Я перекатываюсь от стены и начинаю моргать. Я поднимаю взгляд и вижу собаку. Это доберман пинчер, одна из пород с такими худыми, точеными, угловатыми мордами, которые похожи на пулю, направленную на тебя. У него пена у рта. Он смотрит на меня несколько секунд, сначала с любопытством, потом с угрозой. Глаза у него – яд и кровь.
Он бросается к моей глотке. Меня откидывает к стене, и я ударяюсь головой, на этот раз просыпаясь по-настоящему. Я просыпаюсь в поту и моче, хватая ртом воздух.
43.
Все еще полдень. Все еще включен NFL. Марджани моет меня в ванной.
– Я сегодня первым делом зашла к тебе, но ты еще спал, – говорит она, бросая охапку мокрой одежды в мусорный пакет. Девяносто процентов ее ежедневных задач требуют, чтобы она непринужденно делала вещи, от которых большинство людей затошнило бы. – И ты очень крепко спал.
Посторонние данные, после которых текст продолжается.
import Summits.QuantumFields.YangMills.Theorems.DiagonalMirrorRPRWilsonDiagonalModelLiftedKernel

/-!
# Crux `DiagonalMirrorRPR` (stmt-QuantumFields-10604), line `sign-twisted-diagonal-trace`, construction F1_diag
# (director-ym O4 WORD 3 (A)), operator layer, step S2′: the lifted kernel RE-INDEXED BY `ℕ` (a measurable discrete factor)

Helper for the crux `DiagonalMirrorRPR` of `YangMills` (routes `IsotropyFromPowerCounting`, `MirrorModularBoosts`,
`PencilRigidity`; item stmt-QuantumFields-10604), attached `--supports … --as helper`; it closes nothing by itself.
Continuation of `…WilsonDiagonalModelLiftedKernel` (`liftedKernel ρ β` on `LiftIdx × HalfCfg`).  The feature index
`LiftIdx = Σ n, (Fin n → Fin p)` is countable but carries no convenient measurable structure; to place the lifted kernel on an
honest s-finite measure space — `ℕ × (in-slab half layer)` with `counting ⊗ halfHaar` — the features are re-indexed by `ℕ`
along an injection `idxEmb : LiftIdx → ℕ`, extended by `0` off its range.

* `idxEmb`, `natFeature β k w` (`= φ_q(w)` if `k = idxEmb q`, else `0`), `natFeature_idxEmb`, `natFeature_of_not_exists`,
  ★ `hasSum_natFeature_mul` (`Σ_k ψ_k(w)ψ_k(w′) = exp(β⟨w,w′⟩)`), `hasSum_natFeature_sq`, `continuous_natFeature`;
* ★ `natKernel ρ β` on `ℕ × HalfCfg` (`= liftedKernel` on the range: `natKernel_idxEmb`), ★ `natKernel_symm`,
  `continuous_natFeature_bondVec`, and the pointwise domination `exists_abs_natKernel_le`
  (`|𝔞((k,X),(k′,X′))| ≤ C ∫ |ψ_k(w(ΘY))| |ψ_{k′}(w(Y))| dY`).

Continuation `…NatKernelL2`: `𝔞 ∈ L²(counting ⊗ halfHaar)` (Jensen + Tonelli over the feature sums).  HONEST FRAMING: a
construction helper; no operator is built here yet, no `def wilsonDiagonalModel`; nothing about D_old ⟨10604⟩, the RP crux
of the FOLD restate, or the summit is proved; the Yang–Mills mass gap is NOT proved here or anywhere in the tree.
-/

set_option autoImplicit false

noncomputable section

open MeasureTheory
open Literature.MathematicalPhysics.QuantumLattice Literature.MathematicalPhysics.QuantumFieldTheory
open Summit.QuantumFields.YangMills.Cruxes.DiagonalMirrorRPR.ParityBridgeColdTraces

namespace Summit.QuantumFields.YangMills.Cruxes.DiagonalMirrorRPR.SignTwistedDiagonalTrace.WilsonDiagonal

/-! ## §15 Re-indexing the features by `ℕ` (a measurable-friendly discrete factor) -/

section NatFeature

variable {p : ℕ}

/-- An injection of the exponential feature indices into `ℕ` (the index type is countable). -/
def idxEmb (p : ℕ) : ExpIdx p → ℕ := (Countable.exists_injective_nat (ExpIdx p)).choose

/-- `idxEmb` is injective. -/
theorem idxEmb_injective (p : ℕ) : Function.Injective (idxEmb p) :=
  (Countable.exists_injective_nat (ExpIdx p)).choose_spec

/-- **ℕ-indexed exponential features**: `ψ_k = φ_q` if `k = idxEmb q`, and `0` off the range. -/
def natFeature (β : ℝ) (k : ℕ) (w : Fin p → ℝ) : ℝ :=
  Function.extend (idxEmb p) (fun q => expFeature β q w) 0 k

/-- On the range: `ψ_{idxEmb q} = φ_q`. -/
theorem natFeature_idxEmb (β : ℝ) (q : ExpIdx p) (w : Fin p → ℝ) :
    natFeature β (idxEmb p q) w = expFeature β q w := by
  unfold natFeature
  exact (idxEmb_injective p).extend_apply _ _ q

/-- Off the range: `ψ_k = 0`. -/
theorem natFeature_of_not_exists (β : ℝ) {k : ℕ} (hk : ¬ ∃ q, idxEmb p q = k) (w : Fin p → ℝ) :
    natFeature β k w = 0 := by
  unfold natFeature
  rw [Function.extend_apply' _ _ _ hk, Pi.zero_apply]

/-- The product of two ℕ-indexed features is the zero extension of the product of the features. -/
theorem natFeature_mul_eq_extend (β : ℝ) (w w' : Fin p → ℝ) :
    (fun k => natFeature β k w * natFeature β k w') =
      Function.extend (idxEmb p) (fun q => expFeature β q w * expFeature β q w') 0 := by
  funext k
  by_cases hk : ∃ q, idxEmb p q = k
  · obtain ⟨q, rfl⟩ := hk
    rw [natFeature_idxEmb, natFeature_idxEmb, (idxEmb_injective p).extend_apply]
  · rw [natFeature_of_not_exists β hk, Function.extend_apply' _ _ _ hk, Pi.zero_apply, zero_mul]

/-- ★ The feature lift, ℕ-indexed: `Σ_k ψ_k(w) ψ_k(w′) = exp(β⟨w, w′⟩)` (`β ≥ 0`). -/
theorem hasSum_natFeature_mul {β : ℝ} (hβ : 0 ≤ β) (w w' : Fin p → ℝ) :
    HasSum (fun k : ℕ => natFeature β k w * natFeature β k w') (Real.exp (β * ∑ j, w j * w' j)) := by
  rw [natFeature_mul_eq_extend, hasSum_extend_zero (idxEmb_injective p)]
  exact hasSum_expFeature_mul_expFeature hβ w w'

/-- `Σ_k ψ_k(w)² = exp(β|w|²)`. -/
theorem hasSum_natFeature_sq {β : ℝ} (hβ : 0 ≤ β) (w : Fin p → ℝ) :
    HasSum (fun k : ℕ => natFeature β k w ^ 2) (Real.exp (β * ∑ j, w j ^ 2)) := by
  have h := hasSum_natFeature_mul hβ w w
  simp only [← sq] at h
  exact h

/-- Continuity of each ℕ-indexed feature. -/
theorem continuous_natFeature (β : ℝ) (k : ℕ) : Continuous fun w : Fin p → ℝ => natFeature β k w := by
  by_cases hk : ∃ q, idxEmb p q = k
  · obtain ⟨q, rfl⟩ := hk
    simp only [natFeature_idxEmb]
    exact continuous_expFeature β q
  · simp only [natFeature_of_not_exists β hk]
    exact continuous_const

end NatFeature

/-! ## §16 The lifted kernel on `ℕ × (in-slab half layer)` -/

section NatKernel

variable {S : ℕ} [NeZero S] {G : Type*} [Group G] {Nc : ℕ} (ρ : G →* Matrix (Fin Nc) (Fin Nc) ℂ)
variable [TopologicalSpace G] [IsTopologicalGroup G] [CompactSpace G] [MeasurableSpace G] [BorelSpace G]

/-- **The lifted kernel of the diagonal step, ℕ-indexed**: `𝔞((k,X),(k′,X′)) =
e^{β inslab(X)/2} e^{β inslab(X′)/2} ∫ ψ_k(w(ΘY)) exp(β · odd(X, Y, X′)) ψ_{k′}(w(Y)) dY` on `ℕ × HalfCfg` (zero off the range of
`idxEmb`); on the range it is `liftedKernel` (`natKernel_idxEmb`). -/
def natKernel (β : ℝ) (a b : ℕ × HalfCfg S S G) : ℝ :=
  Real.exp (β / 2 * inslabAction ρ a.2) * Real.exp (β / 2 * inslabAction ρ b.2) *
    ∫ Y, natFeature β a.1 (bondVec ρ (thetaHalf Y)) * Real.exp (β * oddActionU ρ a.2 Y b.2) *
      natFeature β b.1 (bondVec ρ Y) ∂(halfHaar S G)

/-- On the range of `idxEmb` the ℕ-indexed kernel is the lifted kernel. -/
theorem natKernel_idxEmb (β : ℝ) (q q' : LiftIdx S Nc) (X X' : HalfCfg S S G) :
    natKernel ρ β (idxEmb _ q, X) (idxEmb _ q', X') = liftedKernel ρ β (q, X) (q', X') := by
  simp only [natKernel, liftedKernel, natFeature_idxEmb]

/-- ★ **The ℕ-indexed lifted kernel is symmetric.** -/
theorem natKernel_symm (β : ℝ) (a b : ℕ × HalfCfg S S G) : natKernel ρ β a b = natKernel ρ β b a := by
  unfold natKernel
  rw [mul_comm (Real.exp (β / 2 * inslabAction ρ a.2)) (Real.exp (β / 2 * inslabAction ρ b.2))]
  congr 1
  conv_rhs => rw [← (measurePreserving_thetaEquiv (S := S) (G := G)).integral_comp']
  refine integral_congr_ae (ae_of_all _ fun Y => ?_)
  simp only [thetaEquiv_apply, thetaHalf_thetaHalf, oddActionU_reverse]
  ring

omit [CompactSpace G] [MeasurableSpace G] [BorelSpace G] in
/-- Each ℕ-indexed lifted feature `Y ↦ ψ_k(w(Y))` is continuous. -/
theorem continuous_natFeature_bondVec (hρ : Continuous ρ) (β : ℝ) (k : ℕ) :
    Continuous fun Y : HalfCfg S S G => natFeature (p := featDim S Nc) β k (bondVec ρ Y) :=
  (continuous_natFeature β k).comp (continuous_bondVec ρ hρ)

variable [SecondCountableTopology G]

/-- **Pointwise domination** of the ℕ-indexed kernel: `|𝔞((k,X),(k′,X′))| ≤ C ∫ |ψ_k(w(ΘY))| |ψ_{k′}(w(Y))| dY`, `C` uniform. -/
theorem exists_abs_natKernel_le (hρ : Continuous ρ) (β : ℝ) :
    ∃ C : ℝ, 0 < C ∧ ∀ a b : ℕ × HalfCfg S S G,
      |natKernel ρ β a b| ≤ C * ∫ Y, |natFeature (p := featDim S Nc) β a.1 (bondVec ρ (thetaHalf Y))| *
        |natFeature (p := featDim S Nc) β b.1 (bondVec ρ Y)| ∂(halfHaar S G) := by
  obtain ⟨Co, hCo, hodd⟩ := exists_exp_oddActionU_le (S := S) ρ hρ β
  obtain ⟨Ci, hCi, hins⟩ := exists_exp_inslabAction_le (S := S) ρ hρ β
  refine ⟨Ci * Ci * Co, by positivity, fun a b => ?_⟩
  rw [natKernel, abs_mul, abs_mul, abs_of_pos (Real.exp_pos _), abs_of_pos (Real.exp_pos _)]
  set u : HalfCfg S S G → ℝ := fun Y => natFeature (p := featDim S Nc) β a.1 (bondVec ρ (thetaHalf Y)) with hu
  set v : HalfCfg S S G → ℝ := fun Y => natFeature (p := featDim S Nc) β b.1 (bondVec ρ Y) with hv
  have hcu : Continuous u := (continuous_natFeature_bondVec ρ hρ β a.1).comp continuous_thetaHalf
  have hcv : Continuous v := continuous_natFeature_bondVec ρ hρ β b.1
  have hint : |∫ Y, u Y * Real.exp (β * oddActionU ρ a.2 Y b.2) * v Y ∂(halfHaar S G)| ≤
      Co * ∫ Y, |u Y| * |v Y| ∂(halfHaar S G) := by
    rw [← integral_const_mul]
    refine (abs_integral_le_integral_abs).trans (integral_mono_of_nonneg (ae_of_all _ fun Y => abs_nonneg _)
      ((integrable_of_continuous_halfHaar (hcu.abs.mul hcv.abs)).const_mul Co) (ae_of_all _ fun Y => ?_))
    dsimp only
    rw [abs_mul, abs_mul, abs_of_pos (Real.exp_pos _)]
    calc |u Y| * Real.exp (β * oddActionU ρ a.2 Y b.2) * |v Y| ≤ |u Y| * Co * |v Y| :=
          mul_le_mul_of_nonneg_right (mul_le_mul_of_nonneg_left (hodd _ _ _) (abs_nonneg _)) (abs_nonneg _)
      _ = Co * (|u Y| * |v Y|) := by ring
  have hI0 : 0 ≤ ∫ Y, |u Y| * |v Y| ∂(halfHaar S G) := integral_nonneg fun Y => mul_nonneg (abs_nonneg _) (abs_nonneg _)
  calc Real.exp (β / 2 * inslabAction ρ a.2) * Real.exp (β / 2 * inslabAction ρ b.2) *
        |∫ Y, u Y * Real.exp (β * oddActionU ρ a.2 Y b.2) * v Y ∂(halfHaar S G)|
      ≤ Ci * Ci * (Co * ∫ Y, |u Y| * |v Y| ∂(halfHaar S G)) :=
        mul_le_mul (mul_le_mul (hins _) (hins _) (Real.exp_pos _).le hCi.le) hint (abs_nonneg _) (by positivity)
    _ = Ci * Ci * Co * ∫ Y, |u Y| * |v Y| ∂(halfHaar S G) := by ring

end NatKernel

end Summit.QuantumFields.YangMills.Cruxes.DiagonalMirrorRPR.SignTwistedDiagonalTrace.WilsonDiagonal

end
Я даже сначала забеспокоилась! Но ты отдыхал, что тебе и надо было. Тебе нужно было отоспаться. Поэтому я оставила тебя отсыпаться.
Свет сегодня сияет слишком сильно. Должно быть, снаружи куча людей с похмельем. Если бы вы видели, как выглядит университетский кампус после того, как сто тысяч пьяных людей приехали в город и пятнадцать часов разваливали его, а потом осознали бы, сколько труда нужно, чтобы это убрать, вы из чувства вины никогда бы больше не ходили на футбольные матчи. Марджани уже покрыта сажей, грязью, пивом и бог знает, чем еще. От нее пахнет, будто она спала в мусорном баке возле Waffle House, но она только что все утро убирала последствия пикников. Я морщу нос от отвращения, когда она засовывает губку так глубоко мне в правое ухо, что я слышу ее левым. Трэвис называет это выражение моего лица «попыткой стать анусом». Оно все сжимается и морщится.